Corporate governance and management
The Company's regular and transparent communication, share buybacks, and an annual continuation vote provide Shareholders with the tools they need to make an informed investment decision and a voice for the future of their company.
The current Board is fully independent and has deep experience in investment trusts, natural resources, the UK investment management sector, finance and accounting, and as directors of quoted companies. The two proposed directors nominated by Saba have none of this sector experience or understanding of the UK market, nor do the Board believe they are independent. If Saba select themselves as investment manager, there is a potential conflict of interest.
Saba investment strategy
Saba have not outlined a clear path for the investment strategy or the future of your investment, should their Requisitioned Resolutions be passed.
Saba's proposals therefore introduce new and significant risk to your investment, potentially trapping Shareholders at a long-term discount in an entity which is no longer a highly specialised natural resources investment trust. Their proposals are not in the best interests of ALL Shareholders.
Glass Lewis, PIRC, and ISS align with Board recommendations
Proxy advisors Glass Lewis, PIRC, and ISS have all recommended that Shareholders in the Company vote AGAINST the Requisitioned Resolutions proposed by Saba; this is in line with the unanimous recommendations of the Board.
Christopher Casey, Chair of CQS Natural Resources Growth and Income PLC, commented:
"Saba is not the saviour of your company. They have misrepresented the Company's performance, have no clear path to add value to all Shareholders and have provided questionable governance proposals.

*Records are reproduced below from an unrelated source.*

import Summits.ABC.ABC.Theorems.IsogenyGlueCongruenceSemistableHeightPolyBound
import Summits.ABC.ABC.Theorems.IsogenyGlueCongruenceSemistableHeightPolyBoundHeckeBound
import Literature.NumberTheory.EllipticCurves.PastenEigenSystemCountProofs
import Literature.NumberTheory.EllipticCurves.PastenHeightBoundsClassicalInputProofs
import Literature.NumberTheory.EllipticCurves.ModularParametrizationTrustBaseProofs
import Literature.NumberTheory.EllipticCurves.ModularParametrizationDegreeHoldsProofs
import HarnessLib

/-!
# Route `IsogenyGlueCongruence`, support item `SemistableHeightPolyBound` — the classical modular
# approach: `h(E) ≤ ½ N log N + 9` from modularity, Mazur–Kenku and Pasten's Thm 5.5

Item `stmt-ABC-13918` of route `ABC/IsogenyGlueCongruence` (`∃ c, h_F(E) ≤ c · N_E²` for every
semistable elliptic `E/ℚ` given by a global minimal model). The sibling file
`IsogenyGlueCongruenceSemistableHeightPolyBound.lean` derives it from Pasten's Thm 1.9
(`pasten2024_height_lt`, `h(E) < (1/48 + ε) N log N`), a named fact whose in-tree reduction needs
Shimura curves `X₀^D(M)` with `D > 1` (absent from the tree). This file derives the item from the
`D = 1` **classical modular approach** (Frey; Murty–Pasten 2013; Pasten 2024 §3 p. 13 and the
proof of Thm 7.2 p. 26), whose only unproved inputs are three named facts of the tree:

* `nonempty_modularParametrizationData` — modularity with an integral Manin constant
  (Wiles, Taylor–Wiles, Breuil–Conrad–Diamond–Taylor 2001 Thm A; Edixhoven 1991);
* `PastenShimura2024_minimalDegree_le_163_mul` — Mazur–Kenku: the minimal parametrisation degree
  of a globally minimal curve of the class is `≤ 163 · δ_{1,N}` (Pasten 2024, §3 p. 13);
* `PastenShimura2024_thm_5_5` — Pasten's Thm 5.5 (= Thm 1.8, case `D = 1`): `δ_{1,N}` divides
  the product of the congruence moduli `η_{[χ₀]}([χ])` over the classes `[χ] ≠ [χ₀]`.

Everything else is PROVED in the tree: (EqHDeg) `h(E) ≤ ½ log δ_{1,N} + 9` from modularity and
Mazur–Kenku (`pasten2024_eq_3_4_classMinimal_of_modularity_of_mazurKenku`: Zagier's formula, the
trivial Petersson bound, `c ∈ ℤ ∖ {0}`), the count of eigen-systems `Σ_{c ≠ [χ₀]} #c ≤ (1/12 + κ) N`
(`Pasten2024.exists_sum_erase_finrank_quotient_le`), and — new here — the size bound
`log η_{[χ₀]}(c) ≤ 3 #c log N` from the TRIVIAL Hecke eigenvalue bound `|μ| ≤ 2p`
(`norm_le_two_mul_of_hasEigenvalue_heckeT_two`, sibling file), so that Deligne's theorem is not
needed. Result: `h(E) ≤ ½ N log N + 9` for `N ≫ 1` (`exists_neronLatticeHeight_le_half_mul_log`),
hence `h_F(E) ≤ 10 N²` for `N ≫ 1` and, with Shafarevich below the threshold
(`exists_stableFaltingsHeight_le_of_conductorNorm_lt`), the item:
`semistableHeightPolyBound_of_modularity_of_mazurKenku_of_thm_5_5`, CONDITIONAL on the three named
facts above (the semistability hypothesis of the item is not used: the bound holds for all `E/ℚ`);
and the same with the datum supplied by the Modularity Theorem "version `a_p`"
(`exists_isNewformOf`, Diamond–Shurman Thm 8.8.3) through the tree's proved
`nonempty_modularParametrizationData_of_exists_isNewformOf` —
`semistableHeightPolyBound_of_exists_isNewformOf_of_mazurKenku_of_thm_5_5`.

## References

* [PastenShimura2024] H. Pasten, *Shimura curves and the abc conjecture*, J. Number Theory 254
  (2024) 214–335 = arXiv:1705.09251: §3 p. 13 ((EqFrey), (EqHDeg)), Thm 5.5 p. 18, Prop 7.1 and
  the proof of Thm 7.2 p. 26.
* [MurtyPasten2013] M. R. Murty, H. Pasten, *Modular forms and effective Diophantine
  approximation*, J. Number Theory 133 (2013) 3739–3754, Thm 1.1 (`h(E) ≪ N log N`).
* [DiamondShurman2005] F. Diamond, J. Shurman, *A first course in modular forms*, Prop. 5.3.1.
-/

noncomputable section

open scoped Classical MatrixGroups ModularForm

-- `Summit.<Summit>.<Problem>` is the mandated summit-side namespace (CONVENTIONS §2); for the
-- single-conjunct summit `ABC` the two coincide, so the duplicate `ABC.ABC` is deliberate.
set_option linter.dupNamespace false

namespace Summit.ABC.ABC.Theorems

open WeierstrassCurve CongruenceSubgroup UpperHalfPlane Polynomial Finset
open Literature.NumberTheory.EllipticCurves
open Literature.NumberTheory.EllipticCurves.ModularForms
open Literature.NumberTheory.EllipticCurves.Pasten2024

/-! ### The size of a congruence modulus from the trivial eigenvalue bound -/

/-- **`log η_{[χ₀]}(c) ≤ 3 · #c · log N`, unconditionally.** For an elliptic curve of conductor
`N ≥ 11` with newform `f = D.f` (system `χ₀`) and every minimal prime `P ≠ eigenIdeal D.f` of
`𝕋 = anemicHeckeRing N 2` (= every class `c ≠ [χ₀]` of systems of Hecke eigenvalues,
`#c = rank_ℤ(𝕋 ⧸ P)`): `log η_{[χ₀]}(P) ≤ #c · 3 log N`. This is the displayed estimate
"`log η_{[χ]}(c) < #c (log N + 4 log N / log log N)`" of Pasten's proof of Thm 7.2 (p. 26) with the
Hasse–Weil/Deligne bound `|μ| ≤ 2√p` replaced by the trivial `|μ| ≤ 2p`
(`norm_le_two_mul_of_hasEigenvalue_heckeT_two`), at the cost of the constant: `P` is the
eigen-ideal of an Atkin–Lehner form of a newform `g` of level `M ∣ N`
(`exists_isNewform0_eigenIdeal_eq_of_mem_minimalPrimes`); a prime `p ∤ N` below the Sturm bound of
level `N rad N` (`p ≤ N²(1 + log N)/6`) distinguishes `f` from `g`
(`IsNewform0.coeff_eq_of_coprime_of_forall_prime_lt_sturm`); `η ≤ (2p + |a_p(f)|)^{#c} ≤ (4p)^{#c}`
(`heckeCongruenceModulus_le_pow_finrank`, Prop. 5.4 with the integer polynomial of `T_p`); and
`log(4p) ≤ 2 log N + log(1 + log N) + log(4/6) ≤ 3 log N`.
[cite: PastenShimura2024, proof of Thm. 7.2, p. 26] -/
theorem log_heckeCongruenceModulus_le_finrank_mul_three_mul_log (N : ℕ) [NeZero N]
    (W : WeierstrassCurve ℚ) [W.IsElliptic] (D : ModularParametrizationData W N) (hN : 11 ≤ N)
    (P : Ideal (anemicHeckeRing N 2)) (hP : P ∈ minimalPrimes (anemicHeckeRing N 2))
    (hPne : P ≠ eigenIdeal D.f) :
    Real.log (heckeCongruenceModulus D.f P) ≤
      (Module.finrank ℤ (anemicHeckeRing N 2 ⧸ P) : ℝ) * (3 * Real.log N) := by
  have hf := D.hasIntegralEigenvalues_f
  have hf0 := D.f_ne_zero
  have hnew : IsNewform0 D.f := D.isNewformOf.1
  -- (1) `P` is the eigen-ideal of an Atkin–Lehner form of a newform `g` of level `M ∣ N`
  obtain ⟨x, g, hg, hφ0, hPφ⟩ := exists_isNewform0_eigenIdeal_eq_of_mem_minimalPrimes hP
  have hMN : x.1.1 ∣ N := (dvd_mul_right _ _).trans x.2
  -- (2) a distinguishing prime `p ∤ N` below the Sturm bound of level `N rad N`
  have hdist : ∃ p : ℕ, p.Prime ∧ ¬ p ∣ N ∧
      p < ((2 : ℤ) * gamma0Index (N * ∏ q ∈ N.primeFactors, q)).toNat / 12 + 1 ∧
      (qExpansion 1 ⇑D.f).coeff p ≠ (qExpansion 1 ⇑g).coeff p := by
    by_contra hcon
    push Not at hcon
    have hall : ∀ n, n.Coprime N → (qExpansion 1 ⇑D.f).coeff n = (qExpansion 1 ⇑g).coeff n :=
      fun n hn ↦ hnew.coeff_eq_of_coprime_of_forall_prime_lt_sturm hg hMN hcon hn
    have heq : eigenIdeal (degeneracyMap0 x.1.1 N x.1.2 2 g) = eigenIdeal D.f := by
      refine eigenIdeal_eq_of_forall_heckeT_eq_smul (isAnemicEigenvector_degeneracyMap0 x hg) hφ0
        hf.isAnemicEigenvector hf0 fun p hp hpN ↦ ?_
      haveI : NeZero p := ⟨hp.ne_zero⟩
      refine ⟨(qExpansion 1 ⇑g).coeff p, heckeT_degeneracyMap0_eq_coeff_smul x hg p hp hpN, ?_⟩
      rw [← hall p ((Nat.Prime.coprime_iff_not_dvd hp).mpr hpN)]
      exact hnew.heckeT_eq_coeff_smul hp
    exact hPne (hPφ.trans heq)
  obtain ⟨p, hp, hpN, hpB, hne⟩ := hdist
  haveI : NeZero p := ⟨hp.ne_zero⟩
  -- (3) `t = T_p`, `a = χ₀(T_p) = a_p(f)`, and `T_p - a ∉ P`
  set t : anemicHeckeRing N 2 := anemicHeckeRing.T N 2 p hp hpN with ht
  set a : ℤ := intEigencharacter hf hf0 t with ha_def
  have ha : (a : ℂ) = (qExpansion 1 ⇑D.f).coeff p := by
    rw [ha_def, cast_intEigencharacter, ht, eigencharacter_T,
      heckeEigenvalue_eq_coeff_of_isNormalized hnew.2.2 hp (hnew.2.1 p hp)]
  have htP : t - (a : anemicHeckeRing N 2) ∉ P := by
    rw [hPφ, T_sub_intCast_mem_eigenIdeal_iff hφ0 hp hpN
      (heckeT_degeneracyMap0_eq_coeff_smul x hg p hp hpN), ha]
    exact fun h ↦ hne h.symm
  -- (4) the monic integer polynomial killing `T_p`, with roots bounded by `2p` (trivial bound)
  obtain ⟨q, -, hq0, hroots⟩ := exists_monic_aeval_heckeT_eq_zero_norm_le N 2 p hp
    (fun μ hμ ↦ norm_le_two_mul_of_hasEigenvalue_heckeT_two N p hp hpN μ hμ)
  have hqt : aeval t q = 0 := by
    have h1 := Polynomial.aeval_algHom_apply (anemicHeckeRing N 2).val t q
    rw [Subalgebra.coe_val, ht, anemicHeckeRing.coe_T, hq0] at h1
    rw [ht]
    exact Subtype.ext (h1.symm.trans (ZeroMemClass.coe_zero _).symm)
  -- (5) `|a| ≤ 2p` (from the same bound: `f` is a `T_p`-eigenvector with eigenvalue `a`)
  have habs : |(a : ℝ)| ≤ 2 * p := by
    have hev : Module.End.HasEigenvalue (heckeT (Gamma0 N) 2 p) (a : ℂ) := by
      refine Module.End.hasEigenvalue_of_hasEigenvector ⟨Module.End.mem_eigenspace_iff.mpr ?_, hf0⟩
      rw [← anemicHeckeRing.coe_T N 2 p hp hpN, ← ht, intEigencharacter_spec hf hf0 t]
    have := norm_le_two_mul_of_hasEigenvalue_heckeT_two N p hp hpN _ hev
    rwa [Complex.norm_intCast] at this
  -- (6) `η ≤ (2p + |a|)^{#c} ≤ (4p)^{#c}`
  have hp0 : (0 : ℝ) < p := by exact_mod_cast hp.pos
  have hη := heckeCongruenceModulus_le_pow_finrank hf hf0 hP htP hqt (by positivity) hroots
  set r := Module.finrank ℤ (anemicHeckeRing N 2 ⧸ P) with hr
  have hr0 : 0 < r := finrank_quotient_pos_of_mem_minimalPrimes hP
  have hη' : (heckeCongruenceModulus D.f P : ℝ) ≤ (4 * p) ^ r :=
    hη.trans (pow_le_pow_left₀ (by positivity) (by linarith) r)
  -- (7) logarithms: `log η ≤ #c log(4p) = #c (log 4 + log p)`
  have hηpos : (0 : ℝ) < heckeCongruenceModulus D.f P := by
    exact_mod_cast heckeCongruenceModulus_pos hf hf0 hP hPne
  have hlogη : Real.log (heckeCongruenceModulus D.f P) ≤ r * (Real.log 4 + Real.log p) := by
    have h := Real.log_le_log hηpos hη'
    rwa [Real.log_pow, Real.log_mul (by norm_num) hp0.ne'] at h
  -- (8) `p ≤ μ(N rad N)/6 = N ∏ (p' + 1) / 6 ≤ N² (1 + log N) / 6`
  have hNpos : (0 : ℝ) < N := by exact_mod_cast (show 0 < N by omega)
  have hN1 : (1 : ℝ) ≤ N := by exact_mod_cast (show 1 ≤ N by omega)
  have hlogN0 : 0 ≤ Real.log N := Real.log_nonneg hN1
  have hple : (p : ℝ) ≤ (N : ℝ) ^ 2 * (1 + Real.log N) / 6 := by
    have hμ : gamma0Index (N * ∏ q ∈ N.primeFactors, q) = N * ∏ q ∈ N.primeFactors, (q + 1) :=
      gamma0Index_mul_prod_primeFactors (NeZero.ne N)
    have hB : ((2 : ℤ) * (gamma0Index (N * ∏ q ∈ N.primeFactors, q) : ℕ)).toNat =
        2 * (N * ∏ q ∈ N.primeFactors, (q + 1)) := by
      rw [hμ, show ((2 : ℤ) * ((N * ∏ q ∈ N.primeFactors, (q + 1) : ℕ) : ℤ)) =
        ((2 * (N * ∏ q ∈ N.primeFactors, (q + 1)) : ℕ) : ℤ) by push_cast; ring, Int.toNat_natCast]
    rw [hB] at hpB
    have hp12 : p ≤ 2 * (N * ∏ q ∈ N.primeFactors, (q + 1)) / 12 := Nat.lt_succ_iff.mp hpB
    have hp6 : 6 * p ≤ N * ∏ q ∈ N.primeFactors, (q + 1) := by omega
    have hprod := prod_primeFactors_add_one_le (NeZero.ne N)
    have h6 : 6 * (p : ℝ) ≤ (N : ℝ) * ((N : ℝ) * (1 + Real.log N)) := by
      calc 6 * (p : ℝ) = ((6 * p : ℕ) : ℝ) := by push_cast; ring
        _ ≤ ((N * ∏ q ∈ N.primeFactors, (q + 1) : ℕ) : ℝ) := by exact_mod_cast hp6
        _ = (N : ℝ) * ((∏ q ∈ N.primeFactors, (q + 1) : ℕ) : ℝ) := by push_cast; ring
        _ ≤ (N : ℝ) * ((N : ℝ) * (1 + Real.log N)) := by gcongr
    rw [le_div_iff₀ (by norm_num : (0 : ℝ) < 6)]
    linarith
  -- (9) `log p ≤ 2 log N + log(1 + log N) - log 6`
  have hlogp : Real.log p ≤ 2 * Real.log N + Real.log (1 + Real.log N) - Real.log 6 := by
    have h := Real.log_le_log hp0 hple
    rwa [Real.log_div (by positivity) (by norm_num), Real.log_mul (by positivity) (by positivity),
      Real.log_pow, Nat.cast_ofNat] at h
  -- (10) `log(1 + log N) ≤ log N` (as `1 + log N ≤ N`) and `log 4 ≤ log 6`
  have hll : Real.log (1 + Real.log N) ≤ Real.log N := by
    apply Real.log_le_log (by positivity)
    have := Real.log_le_sub_one_of_pos hNpos
    linarith
  have h46 : Real.log 4 ≤ Real.log 6 := Real.log_le_log (by norm_num) (by norm_num)
  have hr' : (0 : ℝ) < r := by exact_mod_cast hr0
  calc Real.log (heckeCongruenceModulus D.f P)
      ≤ r * (Real.log 4 + Real.log p) := hlogη
    _ ≤ r * (3 * Real.log N) := mul_le_mul_of_nonneg_left (by linarith) hr'.le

Saba's own performance in the US is inconsistent at best, given that their management of two funds has not led to a long-term narrowing of the discount, and introduces significant risk to your investment.
"We remind Shareholders that if you do not vote against their resolutions, Saba's 29.07% shareholding may bulldoze the result without support of the majority of Shareholders.
"As we get closer to voting deadlines, the Board urges all Shareholders who have yet to vote to make their voice heard, and vote to protect their investment from self-interested and misleading proposals put forward by Saba.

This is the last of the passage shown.